Trends at work - past and present


Before industrialization began in the 18th and 19th centuries, work was limited to the agricultural sector with some small-scale craftwork in the home. The craftsman controlled the production process and made a complete product using manual skills and hand tools. In industrial societies however, fatory-based work introduced a division of labour, which saw the breaking down of work into specialized tasks to be carried out by one or more workers, e.g. assembly-line production. Most factory jobs have been reduced to a few simple tasks, i.e. they have been deskilled. Because the tasks required of each worker are so routine, the work is often repetitive and unsatisfying. For employers, assembly-line production is cheap and efficient because workers can be trained - and replaced - quickly.

Automation is the replacement of human labour by machines in manufacturing processes. Since the 1970s, computers have increasingly controlled all aspects of production. Robots - computer-driven machines - can now be programmed to do work which was either boring or labour-intensive or even dangerous. In computer-integrated manufacturing (CIM), computers run assembly lines, programme robots and aid in designing new products. One result of automation is an increased flexibility in production processes. Unlike earlier generations of machinery, computer-driven tools can be quickly reprogrammed and assembly processes changed to alter products. This flexibility permits rapid shifts to new products, changes in design and, in general, shorter delivery times. The computers used in clothing factories, for example, can record and analyse sales in thousands of outlets around the world, enabling them to anticipate and meet customers' needs: teenagers in Southern California may favour different styles from their counterparts in New York City or Tokyo. Orders can then be placed quickly with the factories located in dozens of countries around the world (globalization of work).

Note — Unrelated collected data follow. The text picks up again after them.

import Literature.Geometry.Kaehler.ComplexTorusAlbertTypeIVLefschetzGroupConnected
import Literature.Geometry.Kaehler.ComplexTorusComplexMultiplicationLefschetzGroupLinearFactors
import Literature.Geometry.Kaehler.ComplexTorusMatrixUnitFamilyCentreEigenspaces
import HarnessLib

/-!
# Milne 1999 §2, «simple abelian variety of type IV», the «Group» column for EVERY degree `d`:
# `S(X)(ℂ) ≃* ∏_{w : InfinitePlace K} GL_{m_w}(ℂ)` for a simple polarised complex torus of Albert type IV —
# Remark 2.2 «`α ↦ α|V₁ : U(φ)_Ω → GL(V₁)` is an isomorphism» in coordinates, applied to the paired frame

Layer `Literature/Geometry/Kaehler`, namespace `Literature.Geometry.Kaehler.ComplexTorus`; lane `lit-hodgefound`
(Track 2 foundations library), Layer A4 (Lefschetz groups), prover seat `lit-hodgefound-p17` (generation 61),
self-proposed rows g61-#8 and g62-#8 (§2 core with ranks, the uniform `_of_central` form and the «`f` copies» front-ends) — the every-`d` complement of g61-#3 ∕ g61-#4 (`d = 1`, where the frame is the centre's
unitary eigenframe), BY NAME on skel-4's A4-90 FILE 1 `ComplexTorusLefschetzGroupMatrixUnitPairFamilyConnected`
(`exists_frame_lefschetzGroupC_eq_conj_diagPow_pi_of_matrixUnitPairFamily`, the paired-frame identity
`S(X)(ℂ) = P · eι(Δ_d(diag_w U_w)) · P⁻¹` exported in g61-#7), FILE 2 `ComplexTorusAlbertTypeIVLefschetzGroupConnected`
(`IsSimple.exists_matrixUnitPairFamily_of_isAlbertTypeIV`), skel-4's `ComplexTorusSiegelLeviConnected`
(`siegelLevi`, `mem_siegelLevi_iff`, `eq_fromBlocks_toBlocks₁₂_of_transpose_eq_neg`, `transpose_mul_fromBlocks_mul_eq_J`),
g61-#3 `ComplexTorusComplexMultiplicationLefschetzGroupLinearFactors` (`exists_mulEquiv_siegelLevi_generalLinearGroup`:
`{diag(g, ᵗg⁻¹)} ≃* GL`), `ComplexTorusSymplecticGroupGramConnected` (`reindexSLC`, `conjGLC`),
`ComplexTorusRealMultiplicationLefschetzGroupConnected` (`conj_symplectic_iff`), `ComplexTorusLefschetzGroupSigmaPi`
(`subgroupPiMulEquiv'`), `ComplexTorusHodgeGroupSigmaPi` (`sigmaBlockDiagSL_injective`),
`ComplexTorusLefschetzGroupPowerIdentityComponent` (`diagPowSLC_injective`).  THEOREMS ONLY (no definition, no
instance, no notation, no named fact; D-0026, net debt 0).

## Sources, verbatim

* J. S. Milne, *Lefschetz classes on abelian varieties*, Duke Math. J. **96** (1999) 639–675 (held
  `paper:doi-10-1215-s0012-7094-99-09620-5`). §2 Remark 2.2 (p. 647–648 = PDF p0009 L48–L70, p0010 L1–L7): «[…] there
  is a nondegenerate `Ω`-bilinear form `φ₁ : V₁ × V₂ → Ω` such that `φ((x₁, x₂), (y₁, y₂)) = (φ₁(x₁, y₂), −φ₁(x₂, y₁))`
  […] Therefore, the map `α ↦ α|V₁ : U(φ)_Ω → GL(V₁)` is an isomorphism»; p. 651 (p0013 L8–L30, L74–L82): «*Simple
  abelian variety of type IV.* […] `E ⊗_{F,σ} k^al ≈ M_d(k^al) × M_d(k^al)` […] `S(A)_{/k^al} = ∏ S_σ` where
  `S_σ ≈ Aut_{M_d(k^al)}(V₁) ≈ GL_{g/(fd)}(k^al)`. The representation of `S_σ` on `V_σ` is isomorphic to the direct
  sum of `d` copies of the standard representation of `GL_{g/(fd)}` and `d` copies of its contragredient»; Summary
  p. 652: «IV ∣ GL_{g/(df)} ∣ No ∣ Yes» and «The group `S(A)_{/k^al}` is isomorphic to `f` copies of the group listed».
* H. Lange, *Abelian Varieties over the Complex Numbers* (2023), Thm. 2.6.5 ∕ §2.6.1 (type IV: central simple of
  degree `d²` over a CM field `K`, `[K:ℚ] = 2e₀`, «`End_ℚ(X) ⊗ ℝ ≃ ∏_{e₀} M_d(ℂ)`»), §7.2.4 Exercise (4).

## What is proved

* §1 REMARK 2.2 IN PAIR COORDINATES: **`exists_mulEquiv_generalLinearGroup_of_unitaryPair`** — for an alternating
  invertible `H` on `ℂ^{Fin 2 × Fin m}` vanishing on `V₀ × V₀` and `V₁ × V₁` (`V_s = {s} × Fin m`), the subgroup
  `U = {N ∈ SL ∣ ᵗN H N = H, N(V_s) ⊆ V_s}` (given by this membership condition) is `≃* GL_m(ℂ)` by `N ↦ N|V₀`
  (through `Q⁻¹ · N · Q ∈ {diag(g, ᵗg⁻¹)}`, `Q = diag(1, −A⁻¹)`).
* §2 **`exists_mulEquiv_lefschetzGroupC_pi_generalLinearGroup_of_matrixUnitPairFamily`** — for a complete family of
  paired `d × d` matrix-unit systems in `End_ℚ(X) ⊗ ℂ` with pair-swapping adjoints (hypotheses of FILE 1):
  `S(X)(ℂ) ≃* ∏_{w} GL_{m_w}(ℂ)` with `d · Σ_w 2 m_w = #ι`; its core
  **`exists_rank_eq_and_mulEquiv_lefschetzGroupC_pi_generalLinearGroup_of_matrixUnitPairFamily`** records the block
  sizes as ranks, `rank (Σ_a e w s a a) = d · m_w` (`rank_sum_eq_of_mul_eq_mul_single_kronecker_submatrix` of
  `ComplexTorusMatrixUnitFamilyCentreEigenspaces`); and
  **`exists_mulEquiv_lefschetzGroupC_fun_generalLinearGroup_of_matrixUnitPairFamily_of_central`** — when the family is
  indexed by `W` with `2 · #W = [K:ℚ]` for a CENTRAL number field `K ⊆ End_ℚ(X)`, the sizes are UNIFORM:
  `S(X)(ℂ) ≃* GL_m(ℂ)^W` with `d · m · [K:ℚ] = #ι` (the paired centre dictionary
  `exists_equiv_embeddings_of_matrixUnitPairFamily_of_central`: `ε_{w,s} = Σ_a e w s a a` is the spectral projector of
  `K` at the embedding `c (w,s)`, `rank ε_{w,s} · [K:ℚ] = #ι` — Milne's «`V_i = e_i V` has dimension `2g/f`»).
* §3 **`IsSimple.nonempty_lefschetzGroupC_mulEquiv_pi_generalLinearGroup_of_isAlbertTypeIV`** — for a SIMPLE
  polarised complex torus of Albert type IV (every `d = √[End⁰(X):K]`): `S(X)(ℂ) ≃* ∏_{w : InfinitePlace K} GL_{m_w}(ℂ)`,
  `d · Σ_w 2 m_w = 2g`; and `IsSimple.nonempty_lefschetzIdentityC_mulEquiv_pi_generalLinearGroup_of_isAlbertTypeIV`
  (Lange's `Lf`, `= S` by FILE 2); and the table entry with its multiplicity,
  **`IsSimple.nonempty_lefschetzGroupC_mulEquiv_fun_generalLinearGroup_of_isAlbertTypeIV`**:
  `S(X)(ℂ) ≃* GL_m(ℂ)^{InfinitePlace K}` with `d · m · [K:ℚ] = 2g`, i.e. EXACTLY «`f` copies of `GL_{g/(df)}`»
  (`f = #InfinitePlace K = e₀`, `[K:ℚ] = 2e₀` for the CM centre `K`), and its `Lf` twin
  `IsSimple.nonempty_lefschetzIdentityC_mulEquiv_fun_generalLinearGroup_of_isAlbertTypeIV`.

NOT here: types II and III (`Sp_{g/f}`, `O_{g/f}`): `ComplexTorusAlbertTypeIILefschetzGroupSymplecticFactors`,
`ComplexTorusAlbertTypeIIILefschetzGroupOrthogonalFactors`.
-/

open Module Matrix NumberField
open Literature.RingTheory.CentralSimple (IsAlbertTypeIV)

namespace Literature.Geometry.Kaehler

namespace ComplexTorus

/-! ## §1 Remark 2.2 in pair coordinates: the unitary-pair group is `GL(V₁)` -/

section UnitaryPair

/-- Transport of `ᵗX H X = H` along a relabelling of the indices. [folklore] -/
private theorem transpose_mul_mul_submatrix_equiv_iff {α β : Type*} [Fintype α] [Fintype β] [DecidableEq α]
    [DecidableEq β] (e : α ≃ β) (X : Matrix β β ℂ) (H : Matrix α α ℂ) :
    (X.submatrix e e)ᵀ * H * X.submatrix e e = H ↔
      Xᵀ * H.submatrix e.symm e.symm * X = H.submatrix e.symm e.symm := by
  have hH : H = (H.submatrix e.symm e.symm).submatrix e e := by
    simp only [Matrix.submatrix_submatrix, Equiv.symm_comp_self, Matrix.submatrix_id_id]
  constructor
  · intro h
    rw [hH, Matrix.transpose_submatrix, Matrix.submatrix_mul_equiv, Matrix.submatrix_mul_equiv] at h
    have h' := congrArg (fun M : Matrix α α ℂ ↦ M.submatrix e.symm e.symm) h
    simpa only [Matrix.submatrix_submatrix, Equiv.self_comp_symm, Equiv.symm_comp_self, Function.id_comp,
      Function.comp_id, Matrix.submatrix_id_id] using h'
  · intro h
    rw [hH, Matrix.transpose_submatrix, Matrix.submatrix_mul_equiv, Matrix.submatrix_mul_equiv, h]

/-- `ᵗ(diag(X, Y)) J diag(X, Y) = J` iff `ᵗX Y = 1`. [cite: Milne1999LefschetzClasses, §2 Remark 2.2] -/
private theorem fromBlocks_diag_transpose_mul_J_mul_eq_iff₆₁ {l : Type*} [Fintype l] [DecidableEq l]
    (X Y : Matrix l l ℂ) :
    (fromBlocks X 0 0 Y)ᵀ * Matrix.J l ℂ * fromBlocks X 0 0 Y = Matrix.J l ℂ ↔ Xᵀ * Y = 1 := by
  rw [Matrix.J, fromBlocks_transpose, fromBlocks_multiply, fromBlocks_multiply]
  simp only [Matrix.mul_zero, Matrix.zero_mul, add_zero, zero_add, Matrix.mul_one, Matrix.mul_neg, Matrix.neg_mul,
    transpose_zero, neg_zero, fromBlocks_inj, neg_inj, true_and, and_true]
  refine ⟨fun h ↦ h.1, fun h ↦ ⟨h, ?_⟩⟩
  rw [← transpose_transpose X, ← transpose_mul, h, transpose_one]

Since automation has reduced the number of workers required to do particular jobs, down sizing (also rigbt-sizing or re-engineering) has become the new buzzword. The new technologies may create jobs in the long run, but at the moment large numbers of unskilled and semiskilled workers are being displaced by machines and the handful of highly- qualified technicians that run them. Indeed, one of the main objectives of automation is to produce more goods at a low cost. These factors may explain the seeming paradox of declining wages and high unemployment, in the face of economic growth and increasing business productivity.

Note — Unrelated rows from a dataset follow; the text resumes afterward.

import Literature.Barriers.BirchSwinnertonDyer.RankNotSumOfLocalInvariantsK1Engine
import HarnessLib

/-!
# `rk E(F₄)` for `E = 480a1` via `ℚ(√-1)`, VIII (`d = 41`): the complete `2`-descent of `E^{(41)}` over `K1`

The complete `2`-descent (Silverman AEC Prop. X.1.4, Example X.1.5) of the twist
`E^{(41)} : y² = x(x + 82)(x - 123)` of `480a1` over `K1 = ℚ(√-1)`, through the engine of file VII:
the local relations of files V–VI (parities at the good primes, the conditions at `2 ± i`,
the additive conditions at the primes above `41`, the four dyadic conditions at `1 + i`) satisfied by the
coordinates of every point with `y ≠ 0` (`rels_of_point`) have a solution space of dimension `3`
(`rels_inj`: 3 coordinates separate it), the images of the `2`-torsion points being non-degenerate; hence
`rank_ℤ E^{(41)}(K1) + 2 ≤ 3` (`mordellWeilRank_le`): **`rank E^{(41)}(ℚ(√-1)) ≤ 1`**
(sharp: the `2`-Selmer group of `E^{(41)}/ℚ(√-1)` has `𝔽₂`-dimension `3`). This is one quarter of
"2-descent shows that `rk E/F₄ = 6`" (Dokchitser–Dokchitser 2011, proof of Thm. 2, computed over the
minimal subfield `ℚ(√-1) ⊂ F₄`). Everything is proved; the linear algebra over `𝔽₂` is spelled out by
`linear_combination` in characteristic `2`.

## References

* T. Dokchitser, V. Dokchitser, *A note on the Mordell–Weil rank modulo `n`*, J. Number Theory
  131 (2011) 1833–1839, arXiv:0910.4588, proof of Thm. 2. [DokchitserDokchitser2011RankModN]
* J. H. Silverman, *The Arithmetic of Elliptic Curves*, 2nd ed., GTM 106 (2009), Ch. X §1,
  Prop. X.1.4, Example X.1.5. [SilvermanAEC2009]
-/

noncomputable section

attribute [-instance] instDecidableEqQuadraticAlgebra

open scoped Classical

namespace Literature.Barriers.BirchSwinnertonDyer.DokchitserDokchitser2011

open QuadraticAlgebra WeierstrassCurve

/-- Mathlib's Gaussian integers `ℤ√-1` (the notation `ℤ[i]` is local to Mathlib's file). -/
local notation "ℤ[i]" => GaussianInt

namespace DescentFortyOne

/-! ### Constants -/

/-- `2·41`, `3·41`, `5·41` divide `D = 2·3·5·41·73`. [folklore] -/
theorem dvd_D : (2 * ((41 : ℤ) : ℤ[i])) ∣ D ∧ (3 * ((41 : ℤ) : ℤ[i])) ∣ D ∧ (5 * ((41 : ℤ) : ℤ[i])) ∣ D :=
  ⟨Dvd.intro 1095 (by decide), Dvd.intro 730 (by decide), Dvd.intro 438 (by decide)⟩

/-- The exponent vector of `41 = ∏ (gen j)^(eD j)`. [folklore] -/
def eD : Fin 8 → ℕ := ![0, 0, 0, 0, 1, 1, 0, 0]

/-- `41 = genProd eD` in `ℤ[i]`. [folklore] -/
theorem d_eq_genProd : ((41 : ℤ) : ℤ[i]) = genProd eD := by rw [genProd_eq]; decide

/-- The quadratic-residue bit of `41` at `2 ± i`. [folklore] -/
theorem c5 : qrBitZMod 5 (red5a ((41 : ℤ) : ℤ[i])) = 0 ∧ qrBitZMod 5 (red5b ((41 : ℤ) : ℤ[i])) = 0 := by
  constructor <;> exact (qrBitZMod_eq_zero_iff _).mpr ⟨1, by decide⟩

/-- `41 = (5+4i) δ = (5-4i) δ'` with `δ, δ'` prime to the respective factor and squares modulo it. [folklore] -/
theorem delta41 : (((41 : ℤ) : ℤ[i]) = g41a * (g41b) ∧ ¬ g41a ∣ g41b ∧ qrBitZMod 41 (red41a (g41b)) = 0) ∧
    (((41 : ℤ) : ℤ[i]) = g41b * (g41a) ∧ ¬ g41b ∣ g41a ∧ qrBitZMod 41 (red41b (g41a)) = 0) := by
  refine ⟨⟨by decide, ?_, (qrBitZMod_eq_zero_iff _).mpr ⟨16, by decide⟩⟩,
    ⟨by decide, ?_, (qrBitZMod_eq_zero_iff _).mpr ⟨16, by decide⟩⟩⟩
  · exact not_dvd_gen_of_ne (k := 4) (j := 5) (by decide)
  · exact not_dvd_gen_of_ne (k := 5) (j := 4) (by decide)

/-! ### The relations -/

/-- **The linear relations of the descent of `E^{(41)}` over `K1`** on a pair of coordinate vectors
`(c₁, c₂)` (of `b₁ = x`, `b₂ = x + 82`): parities at the good primes, the conditions at `2 ± i`,
the dyadic conditions and the additive conditions. [cite: SilvermanAEC2009, Prop. X.1.4] -/
def Rels (c₁ c₂ : Fin 9 → ZMod 2) : Prop :=
  (lin (vP 6) c₁ = 0) ∧
  (lin (vP 6) c₂ = 0) ∧
  (lin (vP 7) c₁ = 0) ∧
  (lin (vP 7) c₂ = 0) ∧
  (lin (vP 1) c₂ = 0) ∧
  (lin (vP 2) c₁ = 0) ∧
  (lin (vP 3) c₁ = 0) ∧
  (lin MulBit.qr5a c₁ + lin (vP 2) c₂ = 0) ∧
  (lin MulBit.qr5b c₁ + lin (vP 3) c₂ = 0) ∧
  (lin (vP 0) c₁ + lin (vP 0) c₂ = 0) ∧
  (lin (vP 0) c₁ + lin MulBit.dyRe c₁ + lin MulBit.dyRe c₂ = 0) ∧
  (lin (vP 0) c₁ + lin MulBit.dyNrm c₁ + lin MulBit.dyNrm c₂ = 0) ∧
  (lin MulBit.dyRe c₁ + lin MulBit.dyNrm c₁ + lin MulBit.dyT c₁ + lin MulBit.dyT c₂ = 0) ∧
  (lin MulBit.qr41a c₁ + lin (vP 4) c₂ = 0) ∧
  (lin MulBit.qr41a c₂ = 0) ∧
  (lin MulBit.qr41b c₁ + lin (vP 5) c₂ = 0) ∧
  (lin MulBit.qr41b c₂ = 0)

/-- **Every point with `y ≠ 0` satisfies the relations.** [cite: SilvermanAEC2009, Prop. X.1.4] -/
theorem rels_of_point (x y : K1) (hy : y ≠ 0)
    (h : y ^ 2 = x * (x + 2 * (41 : ℤ)) * (x - 3 * (41 : ℤ))) : Rels (coord x) (coord (x + 2 * (41 : ℤ))) := by
  obtain ⟨hd2, hd3, hd5⟩ := dvd_D
  obtain ⟨z, n, w, m, hn, hm, hw, hx, hx2, heq⟩ := exists_integral_data h hy
  obtain ⟨hz, hZ2, -⟩ := factors_ne_zero_of_eq hn hw heq
  obtain ⟨⟨a₁, e₁, t₁, ht₁, -, -, hb₁⟩, ⟨a₂, e₂, t₂, ht₂, -, -, hb₂⟩⟩ :=
    exists_decompositions hd2 hd3 hd5 h hy
  have C1 : ∀ χ : MulBit, lin χ (coord x) = χ z + χ n := fun χ => by
    rw [← χ.onK1_eq_coord a₁ e₁ ht₁ hb₁, hx]; exact χ.onK1_div hz hn
  have C2 : ∀ χ : MulBit, lin χ (coord (x + 2 * (41 : ℤ))) = χ (z + 2 * (41 : ℤ) * n) + χ n :=
    fun χ => by rw [← χ.onK1_eq_coord a₂ e₂ ht₂ hb₂, hx2]; exact χ.onK1_div hZ2 hn
  obtain ⟨c5a, c5b⟩ := c5
  have F5a := five_a_conditions (d := 41) (not_dvd_of_not_norm_dvd (by decide)) hn hm hw heq
  have F5b := five_b_conditions (d := 41) (not_dvd_of_not_norm_dvd (by decide)) hn hm hw heq
  have Dy := local_dyadic (d := 41) (by decide) hn hm hw heq
  obtain ⟨⟨hda, hδa, hCa⟩, ⟨hdb, hδb, hCb⟩⟩ := delta41
  have F41a := fortyone_a_conditions hda hδa hCa hn hm hw heq
  have F41b := fortyone_b_conditions hdb hδb hCb hn hm hw heq
  refine ⟨?_, ?_, ?_, ?_, ?_, ?_, ?_, ?_, ?_, ?_, ?_, ?_, ?_, ?_, ?_, ?_, ?_⟩
  · -- par1_6
    rw [← (vP 6).onK1_eq_coord a₁ e₁ ht₁ hb₁]
    exact ofPrime_onK1_b₁_eq_zero h hy 6 (not_dvd_of_not_norm_dvd (by decide))
      (not_dvd_of_not_norm_dvd (by decide))
  · -- par2_6
    rw [← (vP 6).onK1_eq_coord a₂ e₂ ht₂ hb₂]
    exact ofPrime_onK1_b₂_eq_zero h hy 6 (not_dvd_of_not_norm_dvd (by decide))
      (not_dvd_of_not_norm_dvd (by decide))
  · -- par1_7
    rw [← (vP 7).onK1_eq_coord a₁ e₁ ht₁ hb₁]
    exact ofPrime_onK1_b₁_eq_zero h hy 7 (not_dvd_of_not_norm_dvd (by decide))
      (not_dvd_of_not_norm_dvd (by decide))
  · -- par2_7
    rw [← (vP 7).onK1_eq_coord a₂ e₂ ht₂ hb₂]
    exact ofPrime_onK1_b₂_eq_zero h hy 7 (not_dvd_of_not_norm_dvd (by decide))
      (not_dvd_of_not_norm_dvd (by decide))
  · -- par2_1
    rw [← (vP 1).onK1_eq_coord a₂ e₂ ht₂ hb₂]
    exact ofPrime_onK1_b₂_eq_zero h hy 1 (not_dvd_of_not_norm_dvd (by decide))
      (not_dvd_of_not_norm_dvd (by decide))
  · -- par1_2
    rw [← (vP 2).onK1_eq_coord a₁ e₁ ht₁ hb₁]
    exact ofPrime_onK1_b₁_eq_zero h hy 2 (not_dvd_of_not_norm_dvd (by decide))
      (not_dvd_of_not_norm_dvd (by decide))
  · -- par1_3
    rw [← (vP 3).onK1_eq_coord a₁ e₁ ht₁ hb₁]
    exact ofPrime_onK1_b₁_eq_zero h hy 3 (not_dvd_of_not_norm_dvd (by decide))
      (not_dvd_of_not_norm_dvd (by decide))
  · -- m5a
    simp only [C1, C2]
    rw [vP_eq.2.2.1]
    obtain ⟨-, F⟩ := F5a
    rw [c5a] at F
    linear_combination (norm := (ring_nf; reduce_mod_char)) F
  · -- m5b
    simp only [C1, C2]
    rw [vP_eq.2.2.2.1]
    obtain ⟨-, F⟩ := F5b
    rw [c5b] at F
    linear_combination (norm := (ring_nf; reduce_mod_char)) F
  · -- dy1
    simp only [C1, C2]
    rw [vP_eq.1]
    linear_combination (norm := (ring_nf; reduce_mod_char)) Dy.1
  · -- dy2
    simp only [C1, C2]
    rw [vP_eq.1]
    linear_combination (norm := (ring_nf; reduce_mod_char)) Dy.2.1
  · -- dy3
    simp only [C1, C2]
    rw [vP_eq.1]
    linear_combination (norm := (ring_nf; reduce_mod_char)) Dy.2.2.1
  · -- dy4
    simp only [C1, C2]
    linear_combination (norm := (ring_nf; reduce_mod_char)) Dy.2.2.2
  · -- a41a1
    simp only [C1, C2]
    rw [vP_eq.2.2.2.2.1]
    linear_combination (norm := (ring_nf; reduce_mod_char)) F41a.1
  · -- a41a2
    simp only [C2]
    exact F41a.2
  · -- a41b1
    simp only [C1, C2]
    rw [vP_eq.2.2.2.2.2.1]
    linear_combination (norm := (ring_nf; reduce_mod_char)) F41b.1
  · -- a41b2
    simp only [C2]
    exact F41b.2

/-! ### The linear algebra -/

/-- **The relations have exactly `2^3` solutions**: a solution with vanishing coordinates
`c₁ 0`, `c₁ 2`, `c₁ 5` is zero (Gaussian elimination over `𝔽₂`). [folklore] -/
theorem rels_inj (c₁ c₂ : Fin 9 → ZMod 2) (hR : Rels c₁ c₂)
    (hp0 : c₁ 0 = 0) (hp1 : c₁ 2 = 0) (hp2 : c₁ 5 = 0) : c₁ = 0 ∧ c₂ = 0 := by
  obtain ⟨h1, h2, h3, h4, h5, h6, h7, h8, h9, h10, h11, h12, h13, h14, h15, h16, h17⟩ := hR
  simp only [lin_vP0, lin_vP1, lin_vP2, lin_vP3, lin_vP4, lin_vP5, lin_vP6, lin_vP7, lin_qr5a, lin_qr5b, lin_qr41a, lin_qr41b, lin_dyRe, lin_dyNrm, lin_dyT] at h1 h2 h3 h4 h5 h6 h7 h8 h9 h10 h11 h12 h13 h14 h15 h16 h17
  have x0 : c₁ 0 = 0 := by
    linear_combination hp0
  have x1 : c₁ 1 = 0 := by
    linear_combination (norm := (ring_nf; reduce_mod_char)) h1 + h2 + h3 + h4 + h5 + h8 + h9 + h15
  have x2 : c₁ 2 = 0 := by
    linear_combination hp1
  have x3 : c₁ 3 = 0 := by
    linear_combination h6
  have x4 : c₁ 4 = 0 := by
    linear_combination h7
  have x5 : c₁ 5 = 0 := by
    linear_combination hp2
  have x6 : c₁ 6 = 0 := by
    linear_combination (norm := (ring_nf; reduce_mod_char)) h1 + h2 + h4 + h5 + h6 + h8 + h13 + hp2
  have x7 : c₁ 7 = 0 := by
    linear_combination h1
  have x8 : c₁ 8 = 0 := by
    linear_combination h3
  have x9 : c₂ 0 = 0 := by
    linear_combination (norm := (ring_nf; reduce_mod_char)) h2 + h4 + h6 + h7 + h8 + h9 + h11 + hp0
  have x10 : c₂ 1 = 0 := by
    linear_combination (norm := (ring_nf; reduce_mod_char)) h1 + h2 + h3 + h4 + h5 + h8 + h9 + h10 + h15
  have x11 : c₂ 2 = 0 := by
    linear_combination h5
  have x12 : c₂ 3 = 0 := by
    linear_combination (norm := (ring_nf; reduce_mod_char)) h2 + h4 + h5 + h6 + h13 + hp0 + hp1
  have x13 : c₂ 4 = 0 := by
    linear_combination (norm := (ring_nf; reduce_mod_char)) h6 + h13 + h15 + hp0 + hp1
  have x14 : c₂ 5 = 0 := by
    linear_combination (norm := (ring_nf; reduce_mod_char)) h1 + h3 + h6 + h7 + h14 + hp1
  have x15 : c₂ 6 = 0 := by
    linear_combination (norm := (ring_nf; reduce_mod_char)) h1 + h3 + h6 + h7 + h16 + hp1
  have x16 : c₂ 7 = 0 := by
    linear_combination h2
  have x17 : c₂ 8 = 0 := by
    linear_combination h4
  exact ⟨funext fun j => by fin_cases j <;> assumption, funext fun j => by fin_cases j <;> assumption⟩

/-! ### The projection and the `2`-torsion -/

/-- The separating coordinates `c₁ 0`, `c₁ 2`, `c₁ 5`. [folklore] -/
def proj : ((Fin 9 → ZMod 2) × (Fin 9 → ZMod 2)) →+ (Fin 3 → ZMod 2) :=
  AddMonoidHom.mk' (fun v => ![v.1 0, v.1 2, v.1 5]) (fun v w => by ext i; fin_cases i <;> rfl)

/-- The values of `proj`. [folklore] -/
theorem proj_apply (v : (Fin 9 → ZMod 2) × (Fin 9 → ZMod 2)) : proj v = ![v.1 0, v.1 2, v.1 5] := rfl

/-- **`rank E^{(41)}(ℚ(√-1)) + 2 ≤ 3`.** [cite: DokchitserDokchitser2011RankModN, proof of Thm. 2] -/
theorem mordellWeilRank_add_two_le : (Wd 41).mordellWeilRank + 2 ≤ 3 := by
  obtain ⟨hd2, hd3, hd5⟩ := dvd_D
  have hd0 : (41 : ℤ) ≠ 0 := by decide
  obtain ⟨hT1, hT2⟩ := coordPair_torsion hd0 eD d_eq_genProd
  refine mordellWeilRank_Wd_add_two_le hd0 hd2 hd3 hd5 proj (fun v => Rels v.1 v.2)
    (fun x y hy h => rels_of_point x y hy h) (fun v hR hp => ?_) ?_ ?_ ?_ ?_
  · obtain ⟨c₁, c₂⟩ := v
    obtain ⟨h1, h2⟩ := rels_inj c₁ c₂ hR (congrFun hp 0) (congrFun hp 1) (congrFun hp 2)
    rw [h1, h2]; rfl
  · rw [hT1, proj_apply]; decide
  · rw [hT2, proj_apply]; decide
  · rw [hT1, hT2, proj_apply, proj_apply]; decide
  · rw [hT1, hT2, proj_apply, proj_apply]; decide

end DescentFortyOne

end Literature.Barriers.BirchSwinnertonDyer.DokchitserDokchitser2011

end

Another group which has been affected by these trends are the trade unions. The unions are workers' organizations which are concerned with improving various aspects of their members' working lives. Union members often feel that, although as individuals they will have relatively little power, by uniting together they can influence employers.

In the US, unions have generally been concerned with pay and benefits, job security, working hours, and on-the-job health and safety conditions. In Europe, unions have also called for greater worker control over work processes, as well as for a share in profits. One function of unions is to obtain legislation favourable to workers. Another function is collective bargaining, i.e. negotiating with employers on behalf of its members. Any agreements are then legally binding for both parties. Unfortunately, factors such as the globalization of the labour market (globalization of work) have led to job losses and declining wages in recent years, and union membersbip has suffered as a result. In the global economy, for example, a steel plant in Pennsylvania or a car factory in Michigan can close down, fire its unionized workers, and reopen in a low-income country where wages are a tenth of those in the US and unions are outlawed.